Net loss as reported                                                  $(128,766)                    $(291,543)
Compensation expense based on fair value,
     net of related tax effects                                         (17,805)                      (35,610)
                                                                      ---------                     ---------

     Pro forma net loss                                               $(146,571)                    $(327,153)
                                                                      =========                     =========

Basic and diluted net loss per share as reported                      $   (0.01)                    $   (0.02)
                                                                      =========                     =========

     Pro forma                                                        $   (0.01)                    $   (0.03)
                                                                      =========                     =========


Pro forma compensation expense recognized under SFAS No. 123 does not consider
estimated forfeitures.


G. RECLASSIFICATIONS

Certain June 2005 amounts have been reclassified to conform to the June 2006
presentation. The reclassifications had no material effect on operations.


H. SUBSEQUENT EVENTS

On July 26, 2006, John G. Baust, who served until such date as President and
Chief Executive Officer of the Company relinquished such position to become
Chairman of the Board of Directors and Chief Scientific Officer of the Company
and to focus on product development. Dr. Baust entered into a new employment
agreement with the Company, pursuant to which (a) he is employed by the Company
for an initial term of one (1) year, which term shall automatically renew for
additional one (1) year periods, unless not less than 90 days prior to the
commencement of any such one (1) year period the Company notifies Dr. Baust, in
writing, that the term of the agreement shall not be extended, (b) he will
receive a base salary of $20,000 per month through January 26, 2007, and
thereafter $10,000 per month, and shall be entitled to annual bonuses of up to
50% of his base salary based upon the achievement of specific milestones to be
accomplished by the Company for the ensuing year, (c) in the event he leaves the
employ of the Company (voluntarily or involuntarily) within three (3) months
after a Change of Control, the Company shall continue to pay his base salary for
a period of 24 consecutive months, and (d) in the event his employment is
terminated by the Company without cause, the Company shall continue to pay him
his base salary through the end of the then current term of the agreement and
any bonus to which he might be entitled through the end of the quarter during
which such termination takes effect.

Additionally, on July 26, 2006, Michael Rice was named as President and Chief
Executive Officer of the Company, effective as of August 7, 2006. Mr. Rice has
entered into an employment agreement with the Company, commencing August 7,
2006, pursuant to which (a) he is employed by the Company for an initial term of
one (1) year, which term shall automatically renew for successive one (1) year
periods in the event either party does not send the other a "termination notice"
not less than ninety (90) days prior to the expiration of the initial term, or
any subsequent term, (b) he will receive a base salary of $200,000, with such
increases as may be determined from time to time by the Board of Directors, and
will be eligible for quarterly bonus payments equal to $25,000 per calendar
quarter based on certain key objectives which will be determined by the Board,
(c) he will be granted options to purchase 1,500,000 shares of the Company's
Common Stock, which options will be exercisable at the fair market value of the
Company's Common Stock on the date of grant and will vest over a period of three
(3) years, and (d) in the event his employment is terminated by the Company
Without Cause or by Mr. Rice for Good Reason, he will be entitled to continued
payment of his base salary for one (1) year after the date of termination, or,
if termination by him for Good Reason is on account of a "Change in Control,"
eighteen (18) months after the effective date of the "Change in Control" event.

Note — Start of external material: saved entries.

import Summits.BirchSwinnertonDyer.BirchSwinnertonDyer.Theorems.ManinLocalTwoThreeBracketSturmEightyFourA
import HarnessLib

/-!
# Level 84 = 2²·3·7 (C2 domain, `4 ∥ 84`; TWO classes `84a`, `84b`) COMPLETE: `|c| = 1` — hence `2 ∤ c` — for EVERY lattice-optimal `X₀(84)`-datum of EVERY
# globally minimal elliptic curve over `ℚ`, UNCONDITIONALLY

Cell `bsd-f2-manin`, route `ManinLocalTwoThree`, crux C2 `ManinOddAtFour` (stmt-BirchSwinnertonDyer-22967: `2² ∣ 84`); prover seat p2 gen 31 (pack), `--supports` (helper).
ASSEMBLY: an's FACT-FREE two-row kernel pinning `PinningEightyFour.pinning` (rows `84a`: `d′ = 836`, `84b`: `d′ = 1672`, on the `22`-quotient `η`-basis of
`M₂(Γ₀(84))`; landed by LEAD p1 g26) + DEEP tables (`…EtaTablesEightyFourDeep*`, depth `194 = μ₀ + 2`, staged dense certificates with pentagonal Euler tables)
+ the two Bracket–Sturm certificates `…BracketSturmEightyFourA/B` (`84a1 = [0,1,0,7,0]`, `84b1 = [0,−1,0,−1,−2]`; one defect decide each; Sturm `192 < 194`):
**`|c| = 1` and `2 ∤ c` on `X₀(84)`**.
HONEST FRAMING: unconditional (standard axioms); ONE level of C2 — nothing here proves C2 for all `N`, Manin's conjecture or BSD; item 22967 stays OPEN.
[cite: Manin1972, Prop. 1.4] [cite: Sturm1987, Thm. 1] [cite: AgasheRibetStein2006, §§1–2] [cite: CremonaAlgorithms1997, §2.10, Table 1 (84a1, 84b1), Table 3 (N = 84)]
[cite: Koehler2011, §2.1]
-/

set_option autoImplicit false
-- lint-debt: the directory name repeats the summit name (sibling precedent `ManinLocalTwoThreeManinConstantEightyEight.lean`)
set_option linter.dupNamespace false

noncomputable section

open Complex
open UpperHalfPlane hiding I
open scoped MatrixGroups ModularForm
open ModularForm CongruenceSubgroup PowerSeries
open Literature.NumberTheory.ModularForms
open Literature.NumberTheory.EllipticCurves Literature.NumberTheory.EllipticCurves.ModularForms

namespace Summit.BirchSwinnertonDyer.BirchSwinnertonDyer.Theorems.ManinLocalTwoThree.LevelEightyFour

open Summit.BirchSwinnertonDyer.BirchSwinnertonDyer.Theorems.ManinLocalTwoThree.BracketSturm Summit.BirchSwinnertonDyer.BirchSwinnertonDyer.Theorems.ManinLocalTwoThree.PinningKernel Summit.BirchSwinnertonDyer.BirchSwinnertonDyer.Theorems.ManinLocalTwoThree.PinningEightyFour

/-- **`|c| = 1` FOR EVERY LATTICE-OPTIMAL `X₀(84)`-DATUM of every globally minimal elliptic curve over `ℚ`** — UNCONDITIONAL (both pinning rows).
[cite: Manin1972, Prop. 1.4] [cite: AgasheRibetStein2006, §§1–2] [cite: CremonaAlgorithms1997, Table 1 (84a1, 84b1)] -/
theorem abs_maninConstant_eq_one_eightyFour (W : WeierstrassCurve ℚ) [W.IsElliptic] [W.IsGloballyMinimal]
    (D : ModularParametrizationData W 84) (hopt : ∀ z ∈ D.L.lattice, ∃ w ∈ periodLattice D.f, z = D.c * w) :
    |D.maninConstant| = 1 := by
  obtain ⟨C, hC, c, hc, -, hpin⟩ := pinning D
  rw [show goodCerts = [rowB, rowA] from rfl] at hc
  simp only [List.mem_cons, List.mem_nil_iff, or_false] at hc
  rcases hc with rfl | rfl
  · exact abs_maninConstant_eq_one_eightyFourB_of_row W D hopt C hC hpin
  · exact abs_maninConstant_eq_one_eightyFourA_of_row W D hopt C hC hpin

/-- **C2 `ManinOddAtFour` at `N = 84` (`2² ∣ 84`): `2 ∤ c(D)`** for every lattice-optimal `X₀(84)`-datum — UNCONDITIONAL. [cite: AgasheRibetStein2006, §§1–2] -/
theorem not_two_dvd_maninConstant_eightyFour (W : WeierstrassCurve ℚ) [W.IsElliptic] [W.IsGloballyMinimal]
    (D : ModularParametrizationData W 84) (hopt : ∀ z ∈ D.L.lattice, ∃ w ∈ periodLattice D.f, z = D.c * w) :
    ¬ (2 : ℤ) ∣ D.maninConstant := by
  have h := abs_maninConstant_eq_one_eightyFour W D hopt
  intro h2
  have := Int.le_of_dvd (by rw [h]; norm_num) ((dvd_abs _ _).mpr h2)
  rw [h] at this
  norm_num at this

/-- **The C2 conclusion on the whole `X₀(84)`-domain**: `2² ∣ 84`, and `|c| = 1 ∧ 2 ∤ c` for every lattice-optimal `X₀(84)`-datum of every globally minimal
elliptic curve over `ℚ` — UNCONDITIONAL; BSD and C2 for general `N` are NOT proved by this. [folklore] -/
theorem maninOddAtFour_eightyFour :
    2 ^ 2 ∣ 84 ∧ ∀ (W : WeierstrassCurve ℚ) [W.IsElliptic] [W.IsGloballyMinimal] (D : ModularParametrizationData W 84),
      (∀ z ∈ D.L.lattice, ∃ w ∈ periodLattice D.f, z = D.c * w) → |D.maninConstant| = 1 ∧ ¬ (2 : ℤ) ∣ D.maninConstant :=
  ⟨⟨21, by norm_num⟩, fun W _ _ D hopt ↦ ⟨abs_maninConstant_eq_one_eightyFour W D hopt, not_two_dvd_maninConstant_eightyFour W D hopt⟩⟩

end Summit.BirchSwinnertonDyer.BirchSwinnertonDyer.Theorems.ManinLocalTwoThree.LevelEightyFour

end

                                       8


Pursuant to his employment agreement, upon joining the Company on August 7,
2006, Mr. Rice will be nominated and elected as a director of the Company. Mr.
Rice will not serve on any committee as the Board does not have any committees.
Other than the covenant in his employment agreement to nominate and elect him as
a director of the Company, there was no arrangement or understanding between Mr.
Rice and any other person, pursuant to which Mr. Rice is to be elected as a
director.

There are no family relationships between Mr. Rice and any of the directors or
executive officers of the Company. There have been no transactions during the
past two (2) years between Mr. Rice (or any member of his immediate family) and
the Company.


                                       9


ITEM 2. MANAGEMENT'S DISCUSSION AND ANALYSIS

The following discussion should be read in conjunction with the Company's
financial statements and notes thereto set forth elsewhere herein.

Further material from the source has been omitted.